Among the lines below, which ones contain the word "Function"? Copy every such line.

START Excerpted data

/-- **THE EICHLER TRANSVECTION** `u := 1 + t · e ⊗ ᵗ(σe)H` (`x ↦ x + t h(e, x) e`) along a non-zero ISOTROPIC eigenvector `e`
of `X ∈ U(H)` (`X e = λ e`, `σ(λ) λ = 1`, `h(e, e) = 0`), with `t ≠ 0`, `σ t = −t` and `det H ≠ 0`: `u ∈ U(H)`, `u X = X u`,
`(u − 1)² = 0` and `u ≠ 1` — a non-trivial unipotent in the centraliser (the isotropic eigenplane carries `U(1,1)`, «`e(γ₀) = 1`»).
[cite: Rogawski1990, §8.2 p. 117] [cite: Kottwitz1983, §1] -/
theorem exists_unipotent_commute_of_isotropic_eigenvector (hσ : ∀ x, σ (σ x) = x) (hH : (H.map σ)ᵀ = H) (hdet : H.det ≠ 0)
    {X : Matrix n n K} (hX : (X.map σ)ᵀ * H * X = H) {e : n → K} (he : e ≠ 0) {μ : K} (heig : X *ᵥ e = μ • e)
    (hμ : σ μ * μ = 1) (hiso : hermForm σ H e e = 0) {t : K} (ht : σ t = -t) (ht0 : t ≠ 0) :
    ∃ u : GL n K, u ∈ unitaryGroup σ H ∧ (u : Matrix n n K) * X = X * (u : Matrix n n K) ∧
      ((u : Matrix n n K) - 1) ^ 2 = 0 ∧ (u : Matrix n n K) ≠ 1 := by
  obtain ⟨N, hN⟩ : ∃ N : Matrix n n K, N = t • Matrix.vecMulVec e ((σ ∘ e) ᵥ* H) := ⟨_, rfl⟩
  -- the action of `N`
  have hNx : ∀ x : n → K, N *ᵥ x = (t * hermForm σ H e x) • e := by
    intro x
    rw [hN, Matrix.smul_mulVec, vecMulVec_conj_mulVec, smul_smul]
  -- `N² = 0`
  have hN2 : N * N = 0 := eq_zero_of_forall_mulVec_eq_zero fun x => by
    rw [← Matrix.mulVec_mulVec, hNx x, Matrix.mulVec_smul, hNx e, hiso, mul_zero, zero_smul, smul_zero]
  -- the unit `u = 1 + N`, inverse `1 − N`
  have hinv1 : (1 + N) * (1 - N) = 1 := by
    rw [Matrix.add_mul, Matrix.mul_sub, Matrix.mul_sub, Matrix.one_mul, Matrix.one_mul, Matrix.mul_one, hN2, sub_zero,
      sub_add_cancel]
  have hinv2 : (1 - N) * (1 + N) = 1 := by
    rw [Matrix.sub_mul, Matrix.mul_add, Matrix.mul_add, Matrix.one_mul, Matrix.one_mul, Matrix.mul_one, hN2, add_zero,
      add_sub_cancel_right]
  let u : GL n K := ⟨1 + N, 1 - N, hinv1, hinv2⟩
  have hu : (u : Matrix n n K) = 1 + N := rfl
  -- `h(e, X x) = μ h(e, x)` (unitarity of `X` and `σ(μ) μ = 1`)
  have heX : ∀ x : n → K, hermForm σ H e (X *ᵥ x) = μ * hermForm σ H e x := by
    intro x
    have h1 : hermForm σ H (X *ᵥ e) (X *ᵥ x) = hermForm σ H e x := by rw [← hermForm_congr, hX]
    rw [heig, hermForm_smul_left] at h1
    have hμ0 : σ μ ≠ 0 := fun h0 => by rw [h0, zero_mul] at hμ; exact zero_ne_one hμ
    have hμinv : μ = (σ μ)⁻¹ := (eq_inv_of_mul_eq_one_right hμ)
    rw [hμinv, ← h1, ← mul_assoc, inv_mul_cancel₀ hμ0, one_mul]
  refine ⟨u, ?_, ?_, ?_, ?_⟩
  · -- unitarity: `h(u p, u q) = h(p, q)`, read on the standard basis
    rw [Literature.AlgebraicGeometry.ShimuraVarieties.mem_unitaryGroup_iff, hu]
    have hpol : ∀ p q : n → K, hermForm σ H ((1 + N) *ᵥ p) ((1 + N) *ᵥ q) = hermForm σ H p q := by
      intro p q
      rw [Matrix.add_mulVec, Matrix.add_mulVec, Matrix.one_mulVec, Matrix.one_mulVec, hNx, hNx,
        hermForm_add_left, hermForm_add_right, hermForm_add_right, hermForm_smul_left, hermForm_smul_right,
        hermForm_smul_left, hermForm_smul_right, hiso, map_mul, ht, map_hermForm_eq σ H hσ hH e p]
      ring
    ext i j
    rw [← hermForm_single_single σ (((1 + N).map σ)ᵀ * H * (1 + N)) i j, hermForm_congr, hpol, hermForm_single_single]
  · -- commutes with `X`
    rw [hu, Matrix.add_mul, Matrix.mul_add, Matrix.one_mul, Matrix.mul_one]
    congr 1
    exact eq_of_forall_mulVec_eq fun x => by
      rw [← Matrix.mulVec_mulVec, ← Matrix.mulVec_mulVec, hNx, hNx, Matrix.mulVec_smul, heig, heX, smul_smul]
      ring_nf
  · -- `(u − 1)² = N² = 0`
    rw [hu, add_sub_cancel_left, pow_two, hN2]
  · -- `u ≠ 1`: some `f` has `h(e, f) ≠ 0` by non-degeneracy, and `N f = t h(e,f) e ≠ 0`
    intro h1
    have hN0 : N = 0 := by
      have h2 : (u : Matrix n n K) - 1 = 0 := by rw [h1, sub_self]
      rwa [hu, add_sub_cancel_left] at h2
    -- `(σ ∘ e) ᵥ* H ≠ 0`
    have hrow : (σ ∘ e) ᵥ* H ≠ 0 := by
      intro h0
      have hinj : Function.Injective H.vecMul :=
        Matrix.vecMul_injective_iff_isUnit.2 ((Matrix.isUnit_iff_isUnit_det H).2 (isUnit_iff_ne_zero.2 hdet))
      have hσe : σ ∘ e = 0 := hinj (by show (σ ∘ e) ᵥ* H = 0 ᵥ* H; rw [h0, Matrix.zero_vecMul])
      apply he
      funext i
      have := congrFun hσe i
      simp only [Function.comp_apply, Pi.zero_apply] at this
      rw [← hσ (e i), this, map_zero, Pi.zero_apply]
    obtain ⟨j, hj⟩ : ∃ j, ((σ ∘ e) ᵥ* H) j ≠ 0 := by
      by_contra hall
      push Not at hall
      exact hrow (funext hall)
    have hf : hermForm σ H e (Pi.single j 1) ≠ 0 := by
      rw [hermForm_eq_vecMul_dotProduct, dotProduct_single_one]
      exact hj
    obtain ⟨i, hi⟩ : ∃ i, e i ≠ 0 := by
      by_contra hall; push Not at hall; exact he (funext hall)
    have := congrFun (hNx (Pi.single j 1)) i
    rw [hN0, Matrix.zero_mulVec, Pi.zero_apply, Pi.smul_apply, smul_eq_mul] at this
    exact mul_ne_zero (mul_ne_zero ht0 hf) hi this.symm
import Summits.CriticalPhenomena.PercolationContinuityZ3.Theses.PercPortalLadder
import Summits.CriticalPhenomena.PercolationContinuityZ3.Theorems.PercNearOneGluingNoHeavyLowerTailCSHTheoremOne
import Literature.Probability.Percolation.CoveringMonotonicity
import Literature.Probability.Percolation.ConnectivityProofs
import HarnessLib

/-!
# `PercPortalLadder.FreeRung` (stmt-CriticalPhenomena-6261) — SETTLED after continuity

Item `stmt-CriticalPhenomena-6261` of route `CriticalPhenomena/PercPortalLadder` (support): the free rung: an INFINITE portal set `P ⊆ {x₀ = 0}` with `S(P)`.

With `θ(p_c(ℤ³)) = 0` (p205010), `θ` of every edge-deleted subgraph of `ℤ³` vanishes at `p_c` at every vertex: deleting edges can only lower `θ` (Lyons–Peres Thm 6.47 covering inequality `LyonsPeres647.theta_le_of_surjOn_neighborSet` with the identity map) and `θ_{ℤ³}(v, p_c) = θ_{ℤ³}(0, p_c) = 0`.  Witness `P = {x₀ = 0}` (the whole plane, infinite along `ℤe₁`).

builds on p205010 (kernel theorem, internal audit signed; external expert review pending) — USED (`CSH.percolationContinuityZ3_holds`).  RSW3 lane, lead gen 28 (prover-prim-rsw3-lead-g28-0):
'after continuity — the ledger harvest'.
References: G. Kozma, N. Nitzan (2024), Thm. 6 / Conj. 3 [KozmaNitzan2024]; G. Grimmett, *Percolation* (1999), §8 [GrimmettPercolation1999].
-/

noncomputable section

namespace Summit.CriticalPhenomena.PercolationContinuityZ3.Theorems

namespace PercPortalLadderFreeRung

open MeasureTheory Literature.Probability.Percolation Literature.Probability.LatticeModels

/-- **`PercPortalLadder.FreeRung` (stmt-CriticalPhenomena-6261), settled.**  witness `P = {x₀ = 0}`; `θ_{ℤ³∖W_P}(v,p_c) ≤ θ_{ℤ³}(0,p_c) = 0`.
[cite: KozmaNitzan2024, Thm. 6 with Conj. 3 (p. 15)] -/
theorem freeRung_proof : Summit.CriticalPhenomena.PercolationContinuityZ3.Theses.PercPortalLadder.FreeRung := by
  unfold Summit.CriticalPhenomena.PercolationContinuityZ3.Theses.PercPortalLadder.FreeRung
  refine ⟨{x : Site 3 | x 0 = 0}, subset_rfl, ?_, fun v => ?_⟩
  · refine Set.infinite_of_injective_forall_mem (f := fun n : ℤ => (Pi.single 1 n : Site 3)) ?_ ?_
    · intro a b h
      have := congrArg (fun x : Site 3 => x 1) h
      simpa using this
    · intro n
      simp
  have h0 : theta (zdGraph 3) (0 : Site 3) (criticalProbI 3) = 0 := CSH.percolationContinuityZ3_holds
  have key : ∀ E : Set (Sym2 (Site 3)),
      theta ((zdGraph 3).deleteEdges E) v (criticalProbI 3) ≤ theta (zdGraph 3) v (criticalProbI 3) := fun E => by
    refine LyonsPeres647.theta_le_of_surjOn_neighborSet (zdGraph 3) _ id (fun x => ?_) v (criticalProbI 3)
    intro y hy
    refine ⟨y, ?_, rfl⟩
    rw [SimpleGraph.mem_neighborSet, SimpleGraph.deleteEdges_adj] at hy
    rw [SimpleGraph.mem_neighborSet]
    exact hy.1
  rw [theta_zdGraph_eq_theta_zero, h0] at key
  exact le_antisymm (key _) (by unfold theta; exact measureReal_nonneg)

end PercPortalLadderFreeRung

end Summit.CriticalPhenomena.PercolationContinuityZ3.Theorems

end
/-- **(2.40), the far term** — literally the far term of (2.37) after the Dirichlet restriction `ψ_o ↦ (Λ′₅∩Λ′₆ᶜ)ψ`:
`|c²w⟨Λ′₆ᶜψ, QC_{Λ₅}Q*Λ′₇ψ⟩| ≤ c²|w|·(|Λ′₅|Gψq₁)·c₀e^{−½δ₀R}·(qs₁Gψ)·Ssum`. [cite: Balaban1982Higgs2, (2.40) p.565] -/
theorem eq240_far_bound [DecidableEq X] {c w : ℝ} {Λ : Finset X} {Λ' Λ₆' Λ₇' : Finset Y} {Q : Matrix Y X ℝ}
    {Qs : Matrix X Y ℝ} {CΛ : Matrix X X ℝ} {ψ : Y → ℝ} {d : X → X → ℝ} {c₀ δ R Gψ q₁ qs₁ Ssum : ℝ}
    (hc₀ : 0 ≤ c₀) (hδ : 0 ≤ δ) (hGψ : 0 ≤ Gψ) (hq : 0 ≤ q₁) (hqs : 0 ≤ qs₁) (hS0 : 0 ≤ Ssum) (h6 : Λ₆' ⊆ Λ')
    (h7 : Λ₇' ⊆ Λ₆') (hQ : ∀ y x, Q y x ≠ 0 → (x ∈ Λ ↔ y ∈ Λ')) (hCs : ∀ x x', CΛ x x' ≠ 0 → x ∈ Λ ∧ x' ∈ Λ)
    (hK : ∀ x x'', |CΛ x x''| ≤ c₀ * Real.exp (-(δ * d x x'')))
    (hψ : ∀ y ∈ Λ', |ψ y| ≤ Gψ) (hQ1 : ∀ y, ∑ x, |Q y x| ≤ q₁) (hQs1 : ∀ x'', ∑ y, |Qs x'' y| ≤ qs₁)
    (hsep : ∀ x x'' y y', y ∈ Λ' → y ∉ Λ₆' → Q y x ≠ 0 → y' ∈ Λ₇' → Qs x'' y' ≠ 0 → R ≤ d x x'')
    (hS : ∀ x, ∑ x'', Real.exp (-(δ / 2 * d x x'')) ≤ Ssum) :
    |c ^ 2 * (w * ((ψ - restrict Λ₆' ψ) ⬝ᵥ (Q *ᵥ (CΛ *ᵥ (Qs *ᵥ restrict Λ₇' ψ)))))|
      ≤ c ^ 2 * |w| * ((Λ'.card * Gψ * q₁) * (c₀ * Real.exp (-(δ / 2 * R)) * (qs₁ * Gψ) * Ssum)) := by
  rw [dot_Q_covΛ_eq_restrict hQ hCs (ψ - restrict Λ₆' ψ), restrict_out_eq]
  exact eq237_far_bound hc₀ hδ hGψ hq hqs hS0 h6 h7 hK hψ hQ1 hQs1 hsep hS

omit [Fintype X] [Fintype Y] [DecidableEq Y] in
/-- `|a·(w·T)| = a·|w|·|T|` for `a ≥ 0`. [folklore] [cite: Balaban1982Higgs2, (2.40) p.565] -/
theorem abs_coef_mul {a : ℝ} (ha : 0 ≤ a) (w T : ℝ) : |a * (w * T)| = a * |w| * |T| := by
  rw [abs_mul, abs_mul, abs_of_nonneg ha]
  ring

END Excerpted data

Output of the exercise:
      have hinj : Function.Injective H.vecMul :=
      simp only [Function.comp_apply, Pi.zero_apply] at this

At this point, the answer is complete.